The Bank of England announced that it was reducing its key interest rate further, following a decrease in UK inflation to a three-year low, indicating potential for more cuts in the future.
As anticipated, the BoE lowered borrowing costs by 25 basis points to 4.75 per cent at its regular policy meeting.
This is the second rate reduction since August.

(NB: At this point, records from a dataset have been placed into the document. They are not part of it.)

import Literature.NumberTheory.Transcendental.CurvePeriodsGmLoopsProofs
import HarnessLib

/-!
# Periods of curve type: homotopic paths give the same symbol (relation (R5), general form)

Companion of `Literature/NumberTheory/Transcendental/CurvePeriods.lean` (Huber–Wüstholz 2022,
Thm. 13.3 (2), rendered on explicit period symbols with the elementary relations (R1)–(R5)). The
rendering encodes the relations of relative singular homology by the single generator (R5),
boundaries of `C¹` triangles with algebraic vertices. The files `CurvePeriodsGmLoopsProofs.lean`,
`CurvePeriodsGmPathsProofs.lean`, `CurvePeriodsBakerProofs.lean` each cut a specific homotopy on
`𝔾ₘ` into two such triangles. This file isolates the general statement, for use on any curve
(e.g. for the uniformisation of elliptic curves):

* `span_single_sub_single_of_homotopy` — if `H : [0,1]² → Z` is `C¹` on the closed square, fixes
  the two end points (`H(s, 0)`, `H(s, 1)` independent of `s`), and `γ₀ = H(0, ·)`, `γ₁ = H(1, ·)`
  on `[0,1]`, then `(Z, ω, γ₀) − (Z, ω, γ₁)` lies in the `ℚ̄`-span of the elementary relations, for
  every polynomial 1-form `ω` over `ℚ̄` (book §3.3.1: homotopic paths with end points in `D` define
  the same class in `H₁(C, D; ℤ)`). The square is cut along its diagonal into the `C¹` triangles
  `H(a + b, b)` and `H(a, a + b)`, whose third vertices are the (algebraic) end points;
* `span_single_sub_single_of_loopHomotopy` — the same for a FREE homotopy of closed paths
  (`H(s, 0) = H(s, 1)`, base point `H(s, 0)` moving along a `C¹` path with algebraic end points):
  conjugate loops have the same symbol modulo relations (two triangles and the reversal relation
  `α + α⁻ ∼ 0` of `CurvePeriodsRelationsProofs.lean`).

## References

* A. Huber, G. Wüstholz, *Transcendence and Linear Relations of 1-Periods*, Cambridge Tracts in
  Mathematics 227, CUP 2022 [HuberWustholz2022], §3.3.1 (pp. 42–43 of the held text),
  Thm. 13.3 (2) (p. 121).
-/

noncomputable section

open scoped BigOperators
open MvPolynomial Set

namespace Literature.NumberTheory.Transcendental

namespace CurvePeriods

set_option quotPrecheck false in
/-- Membership in the `ℚ̄`-span of the elementary relations, in the format of the conclusion of
`HuberWustholzCurvePeriods`. -/
local notation "InSpan" c:max => ∃ (k : ℕ) (ρ : Fin k → (PeriodSymbol →₀ ℂ)) (a : Fin k → ℂ),
  (∀ l, IsElementaryRelation (ρ l)) ∧ (∀ l, IsAlgebraic ℚ (a l)) ∧ c = ∑ l, a l • ρ l

/-- Points of the standard triangle, pushed by `(a, b) ↦ (a + b, b)`, land in the unit square.
[folklore] -/
theorem add_mem_square_of_mem_stdTriangle {q : ℝ × ℝ} (hq : q ∈ stdTriangle) :
    (q.1 + q.2, q.2) ∈ Icc (0 : ℝ) 1 ×ˢ Icc (0 : ℝ) 1 :=
  ⟨⟨by linarith [hq.1, hq.2.1], hq.2.2⟩, ⟨hq.2.1, by linarith [hq.1, hq.2.2]⟩⟩

/-- Points of the standard triangle, pushed by `(a, b) ↦ (a, a + b)`, land in the unit square.
[folklore] -/
theorem mem_square_add_of_mem_stdTriangle {q : ℝ × ℝ} (hq : q ∈ stdTriangle) :
    (q.1, q.1 + q.2) ∈ Icc (0 : ℝ) 1 ×ˢ Icc (0 : ℝ) 1 :=
  ⟨⟨hq.1, by linarith [hq.2.1, hq.2.2]⟩, ⟨by linarith [hq.1, hq.2.1], hq.2.2⟩⟩

/-- **Homotopic paths give the same period symbol, modulo the elementary relations.** Let
`H : ℝ² → ℂⁿ` be `C¹` on the closed unit square with values in `Z` there, constant on the bottom
and on the top edge (`H(s, 0) = H(0, 0)`, `H(s, 1) = H(0, 1)`), and let `γ₀`, `γ₁` be paths on `Z`
agreeing with `H(0, ·)`, `H(1, ·)` on `[0,1]`. Then `(Z, ω, γ₀) − (Z, ω, γ₁)` is a combination of
four elementary relations: the boundaries (R5) of the `C¹` triangles `H(a + b, b)`, `H(a, a + b)`
and the two constant paths at the end points. [cite: HuberWustholz2022, §3.3.1 (pp. 42–43)] -/
theorem span_single_sub_single_of_homotopy {Z : CurveData} (hZ : Z.IsSmoothAffineCurve)
    (ω : Fin Z.n → MvPolynomial (Fin Z.n) ℂ) (h : ∀ i, HasAlgCoeffs (ω i))
    (H : ℝ × ℝ → (Fin Z.n → ℂ)) (hH : ContDiffOn ℝ 1 H (Icc (0 : ℝ) 1 ×ˢ Icc (0 : ℝ) 1))
    (hmem : ∀ q ∈ Icc (0 : ℝ) 1 ×ˢ Icc (0 : ℝ) 1, H q ∈ Z.points)
    (h0 : ∀ s ∈ Icc (0 : ℝ) 1, H (s, 0) = H (0, 0)) (h1 : ∀ s ∈ Icc (0 : ℝ) 1, H (s, 1) = H (0, 1))
    (γ₀ γ₁ : CurvePath Z) (hγ₀ : ∀ t ∈ Icc (0 : ℝ) 1, γ₀.toFun t = H (0, t))
    (hγ₁ : ∀ t ∈ Icc (0 : ℝ) 1, γ₁.toFun t = H (1, t)) :
    InSpan (Finsupp.single (⟨Z, hZ, ω, h, γ₀⟩ : PeriodSymbol) (1 : ℂ) -
      Finsupp.single (⟨Z, hZ, ω, h, γ₁⟩ : PeriodSymbol) (1 : ℂ)) := by
  have h0I : (0 : ℝ) ∈ Icc (0 : ℝ) 1 := ⟨le_rfl, zero_le_one⟩
  have h1I : (1 : ℝ) ∈ Icc (0 : ℝ) 1 := ⟨zero_le_one, le_rfl⟩
  have hP0 : H (0, 0) = γ₀.toFun 0 := (hγ₀ 0 h0I).symm
  have hP1 : H (0, 1) = γ₀.toFun 1 := (hγ₀ 1 h1I).symm
  -- the constant paths at the two end points and the diagonal of the homotopy
  let κ₀ : CurvePath Z :=
    { toFun := fun _ => γ₀.toFun 0
      contDiffOn := contDiffOn_const
      mem_points := fun _ _ => γ₀.mem_points 0 h0I
      algebraic_zero := γ₀.algebraic_zero
      algebraic_one := γ₀.algebraic_zero }
  let κ₁ : CurvePath Z :=
    { toFun := fun _ => γ₀.toFun 1
      contDiffOn := contDiffOn_const
      mem_points := fun _ _ => γ₀.mem_points 1 h1I
      algebraic_zero := γ₀.algebraic_one
      algebraic_one := γ₀.algebraic_one }
  let δ : CurvePath Z :=
    { toFun := fun t => H (t, t)
      contDiffOn := hH.comp (contDiff_id.prodMk contDiff_id).contDiffOn fun t ht => mk_mem_prod ht ht
      mem_points := fun t ht => hmem _ (mk_mem_prod ht ht)
      algebraic_zero := fun i => by
        show IsAlgebraic ℚ (H (0, 0) i)
        rw [hP0]
        exact γ₀.algebraic_zero i
      algebraic_one := fun i => by
        show IsAlgebraic ℚ (H (1, 1) i)
        rw [h1 1 h1I, hP1]
        exact γ₀.algebraic_one i }
  -- the two triangles cut from the square along the diagonal
  have hτ₁ : ContDiffOn ℝ 1 (fun q : ℝ × ℝ => H (q.1 + q.2, q.2)) stdTriangle :=
    hH.comp ((contDiff_fst.add contDiff_snd).prodMk contDiff_snd).contDiffOn
      fun q hq => add_mem_square_of_mem_stdTriangle hq
  have hτ₂ : ContDiffOn ℝ 1 (fun q : ℝ × ℝ => H (q.1, q.1 + q.2)) stdTriangle :=
    hH.comp (contDiff_fst.prodMk (contDiff_fst.add contDiff_snd)).contDiffOn
      fun q hq => mem_square_add_of_mem_stdTriangle hq
  have hb₁ := IsElementaryRelation.boundary Z hZ ω h (fun q : ℝ × ℝ => H (q.1 + q.2, q.2)) hτ₁
    (fun q hq => hmem _ (add_mem_square_of_mem_stdTriangle hq)) κ₀ γ₁ δ
    (fun t ht => by show γ₀.toFun 0 = H (t + 0, 0); rw [add_zero, h0 t ht, hP0])
    (fun t ht => by show γ₁.toFun t = H (1 - t + t, t); rw [sub_add_cancel, hγ₁ t ht])
    (fun t _ => by show H (t, t) = H (0 + t, t); rw [zero_add])
  have hb₂ := IsElementaryRelation.boundary Z hZ ω h (fun q : ℝ × ℝ => H (q.1, q.1 + q.2)) hτ₂
    (fun q hq => hmem _ (mem_square_add_of_mem_stdTriangle hq)) δ κ₁ γ₀
    (fun t _ => by show H (t, t) = H (t, t + 0); rw [add_zero])
    (fun t ht => by
      show γ₀.toFun 1 = H (1 - t, 1 - t + t)
      rw [sub_add_cancel, h1 (1 - t) ⟨by linarith [ht.2], by linarith [ht.1]⟩, hP1])
    (fun t ht => by show γ₀.toFun t = H (0, 0 + t); rw [zero_add, hγ₀ t ht])
  have hκ₀ : IsElementaryRelation (Finsupp.single (⟨Z, hZ, ω, h, κ₀⟩ : PeriodSymbol) 1) :=
    isElementaryRelation_single_of_const hZ ω h κ₀ (γ₀.toFun 0) fun _ _ => rfl
  have hκ₁ : IsElementaryRelation (Finsupp.single (⟨Z, hZ, ω, h, κ₁⟩ : PeriodSymbol) 1) :=
    isElementaryRelation_single_of_const hZ ω h κ₁ (γ₀.toFun 1) fun _ _ => rfl
  obtain ⟨k, ρ, a, hρ, ha, he⟩ := span_sub (span_sub (span_add (span_of_rel hκ₀)
    (span_of_rel hκ₁)) (span_of_rel hb₁)) (span_of_rel hb₂)
  exact ⟨k, ρ, a, hρ, ha, by rw [← he]; abel⟩

/-- **Homotopic paths have the same symbol**, version for a homotopy `C¹` on all of `ℝ²` (the
common case of an explicit formula). [cite: HuberWustholz2022, §3.3.1 (pp. 42–43)] -/
theorem span_single_sub_single_of_homotopy_contDiff {Z : CurveData} (hZ : Z.IsSmoothAffineCurve)
    (ω : Fin Z.n → MvPolynomial (Fin Z.n) ℂ) (h : ∀ i, HasAlgCoeffs (ω i))
    (H : ℝ × ℝ → (Fin Z.n → ℂ)) (hH : ContDiff ℝ 1 H) (hmem : ∀ q, H q ∈ Z.points)
    (h0 : ∀ s, H (s, 0) = H (0, 0)) (h1 : ∀ s, H (s, 1) = H (0, 1))
    (γ₀ γ₁ : CurvePath Z) (hγ₀ : ∀ t ∈ Icc (0 : ℝ) 1, γ₀.toFun t = H (0, t))
    (hγ₁ : ∀ t ∈ Icc (0 : ℝ) 1, γ₁.toFun t = H (1, t)) :
    InSpan (Finsupp.single (⟨Z, hZ, ω, h, γ₀⟩ : PeriodSymbol) (1 : ℂ) -
      Finsupp.single (⟨Z, hZ, ω, h, γ₁⟩ : PeriodSymbol) (1 : ℂ)) :=
  span_single_sub_single_of_homotopy hZ ω h H hH.contDiffOn (fun q _ => hmem q) (fun s _ => h0 s)
    (fun s _ => h1 s) γ₀ γ₁ hγ₀ hγ₁

/-- **Freely homotopic closed paths have the same symbol.** Let `H` be `C¹` on the closed unit
square with values in `Z`, with `H(s, 0) = H(s, 1)` for all `s` (a family of closed paths whose
base point `α(s) = H(s, 0)` moves), `H(0, 0)` and `H(1, 0)` algebraic points, and let `γ₀`, `γ₁`
be paths agreeing with `H(0, ·)`, `H(1, ·)` on `[0,1]`. Then `(Z, ω, γ₀) − (Z, ω, γ₁)` lies in the
span of the elementary relations (the boundary of the square is `α + γ₁ − α − γ₀`; two triangles
(R5) and the reversal relation `α + α⁻ ∼ 0`). In homology: conjugate loops are homologous.
[cite: HuberWustholz2022, §3.3.1 (pp. 42–43)] -/
theorem span_single_sub_single_of_loopHomotopy {Z : CurveData} (hZ : Z.IsSmoothAffineCurve)
    (ω : Fin Z.n → MvPolynomial (Fin Z.n) ℂ) (h : ∀ i, HasAlgCoeffs (ω i))
    (H : ℝ × ℝ → (Fin Z.n → ℂ)) (hH : ContDiffOn ℝ 1 H (Icc (0 : ℝ) 1 ×ˢ Icc (0 : ℝ) 1))
    (hmem : ∀ q ∈ Icc (0 : ℝ) 1 ×ˢ Icc (0 : ℝ) 1, H q ∈ Z.points)
    (hloop : ∀ s ∈ Icc (0 : ℝ) 1, H (s, 1) = H (s, 0))
    (hA0 : ∀ i, IsAlgebraic ℚ (H (0, 0) i)) (hA1 : ∀ i, IsAlgebraic ℚ (H (1, 0) i))
    (γ₀ γ₁ : CurvePath Z) (hγ₀ : ∀ t ∈ Icc (0 : ℝ) 1, γ₀.toFun t = H (0, t))
    (hγ₁ : ∀ t ∈ Icc (0 : ℝ) 1, γ₁.toFun t = H (1, t)) :
    InSpan (Finsupp.single (⟨Z, hZ, ω, h, γ₀⟩ : PeriodSymbol) (1 : ℂ) -
      Finsupp.single (⟨Z, hZ, ω, h, γ₁⟩ : PeriodSymbol) (1 : ℂ)) := by
  have h0I : (0 : ℝ) ∈ Icc (0 : ℝ) 1 := ⟨le_rfl, zero_le_one⟩
  have h1I : (1 : ℝ) ∈ Icc (0 : ℝ) 1 := ⟨zero_le_one, le_rfl⟩
  have hbot : ∀ s ∈ Icc (0 : ℝ) 1, (s, (0 : ℝ)) ∈ Icc (0 : ℝ) 1 ×ˢ Icc (0 : ℝ) 1 :=
    fun s hs => ⟨hs, h0I⟩
  -- the base-point path `α(s) = H(s, 0)`, its reverse, and the diagonal
  let α : CurvePath Z :=
    { toFun := fun s => H (s, 0)
      contDiffOn := hH.comp (contDiff_id.prodMk contDiff_const).contDiffOn fun s hs => hbot s hs
      mem_points := fun s hs => hmem _ (hbot s hs)
      algebraic_zero := hA0
      algebraic_one := hA1 }
  let αr : CurvePath Z :=
    { toFun := fun s => H (1 - s, 0)
      contDiffOn := hH.comp ((contDiff_const.sub contDiff_id).prodMk contDiff_const).contDiffOn
        fun s hs => hbot (1 - s) (one_sub_mem_Icc hs)
      mem_points := fun s hs => hmem _ (hbot (1 - s) (one_sub_mem_Icc hs))
      algebraic_zero := fun i => by
        show IsAlgebraic ℚ (H (1 - 0, 0) i)
        rw [sub_zero]
        exact hA1 i
      algebraic_one := fun i => by
        show IsAlgebraic ℚ (H (1 - 1, 0) i)
        rw [sub_self]
        exact hA0 i }
  let δ : CurvePath Z :=
    { toFun := fun t => H (t, t)
      contDiffOn := hH.comp (contDiff_id.prodMk contDiff_id).contDiffOn fun t ht => mk_mem_prod ht ht
      mem_points := fun t ht => hmem _ (mk_mem_prod ht ht)
      algebraic_zero := hA0
      algebraic_one := fun i => by
        show IsAlgebraic ℚ (H (1, 1) i)
        rw [hloop 1 h1I]
        exact hA1 i }
  -- the two triangles
  have hτ₁ : ContDiffOn ℝ 1 (fun q : ℝ × ℝ => H (q.1 + q.2, q.2)) stdTriangle :=
    hH.comp ((contDiff_fst.add contDiff_snd).prodMk contDiff_snd).contDiffOn
      fun q hq => add_mem_square_of_mem_stdTriangle hq
  have hτ₂ : ContDiffOn ℝ 1 (fun q : ℝ × ℝ => H (q.1, q.1 + q.2)) stdTriangle :=
    hH.comp (contDiff_fst.prodMk (contDiff_fst.add contDiff_snd)).contDiffOn
      fun q hq => mem_square_add_of_mem_stdTriangle hq
  have hb₁ := IsElementaryRelation.boundary Z hZ ω h (fun q : ℝ × ℝ => H (q.1 + q.2, q.2)) hτ₁
    (fun q hq => hmem _ (add_mem_square_of_mem_stdTriangle hq)) α γ₁ δ
    (fun t _ => by show H (t, 0) = H (t + 0, 0); rw [add_zero])
    (fun t ht => by show γ₁.toFun t = H (1 - t + t, t); rw [sub_add_cancel, hγ₁ t ht])
    (fun t _ => by show H (t, t) = H (0 + t, t); rw [zero_add])
  have hb₂ := IsElementaryRelation.boundary Z hZ ω h (fun q : ℝ × ℝ => H (q.1, q.1 + q.2)) hτ₂
    (fun q hq => hmem _ (mem_square_add_of_mem_stdTriangle hq)) δ αr γ₀
    (fun t _ => by show H (t, t) = H (t, t + 0); rw [add_zero])
    (fun t ht => by
      show H (1 - t, 0) = H (1 - t, 1 - t + t)
      rw [sub_add_cancel, hloop (1 - t) (one_sub_mem_Icc ht)])
    (fun t ht => by show γ₀.toFun t = H (0, 0 + t); rw [zero_add, hγ₀ t ht])
  -- `α + α⁻ ∼ 0`
  obtain ⟨ρ₁, ρ₂, hρ₁, hρ₂, hrev⟩ := exists_isElementaryRelation_add_reverse hZ ω h α αr fun _ _ => rfl
  obtain ⟨k, ρ, a, hρ, ha, he⟩ := span_sub (span_sub (span_add (span_of_rel hρ₁) (span_of_rel hρ₂))
    (span_of_rel hb₁)) (span_of_rel hb₂)
  refine ⟨k, ρ, a, hρ, ha, ?_⟩
  rw [← he, ← hrev]
  abel

end CurvePeriods

end Literature.NumberTheory.Transcendental

end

The US Federal Reserve is anticipated to lower rates again soon.
“We have been able to cut interest rates again” after UK annual inflation fell below the BoE’s target, the central bank’s governor Andrew Bailey said in a statement.
The Consumer Prices Index in Britain stands at 1.7 per cent, the lowest level since 2021 and below the two per cent target.
“We need to make sure inflation stays close to target, so we can’t cut interest rates too quickly or by too much,” Bailey cautioned.
“But if the economy evolves as we expect it’s likely that interest rates will continue to fall gradually from here.”
Major central banks started this year to cut interest rates that had been hiked in efforts to tame inflation, which had soared following the end of Covid lockdowns and Russia’s invasion of Ukraine.
Sweden’s central bank slashed borrowing costs by 0.5 basis points Thursday — its fourth this year and biggest reduction in a decade — while Norway made no change.
The Fed is later expected to trim by 25 basis points in a decision unlikely to have been influenced by Donald Trump’s return to power, according to analysts.
The BoE update follows a maiden budget last week from Britain’s new Labour government that featured tax rises and increased borrowing.
In August, the BoE reduced it key rate for the first time since early 2020, from a 16-year high of 5.25 per cent as UK inflation returned to normal levels.
But it decided against a second reduction in a row in September. There was no October meeting.
The BoE hiked borrowing costs 14 times between late 2021 — when they stood at a record-low 0.1 per cent — and the second half of last year.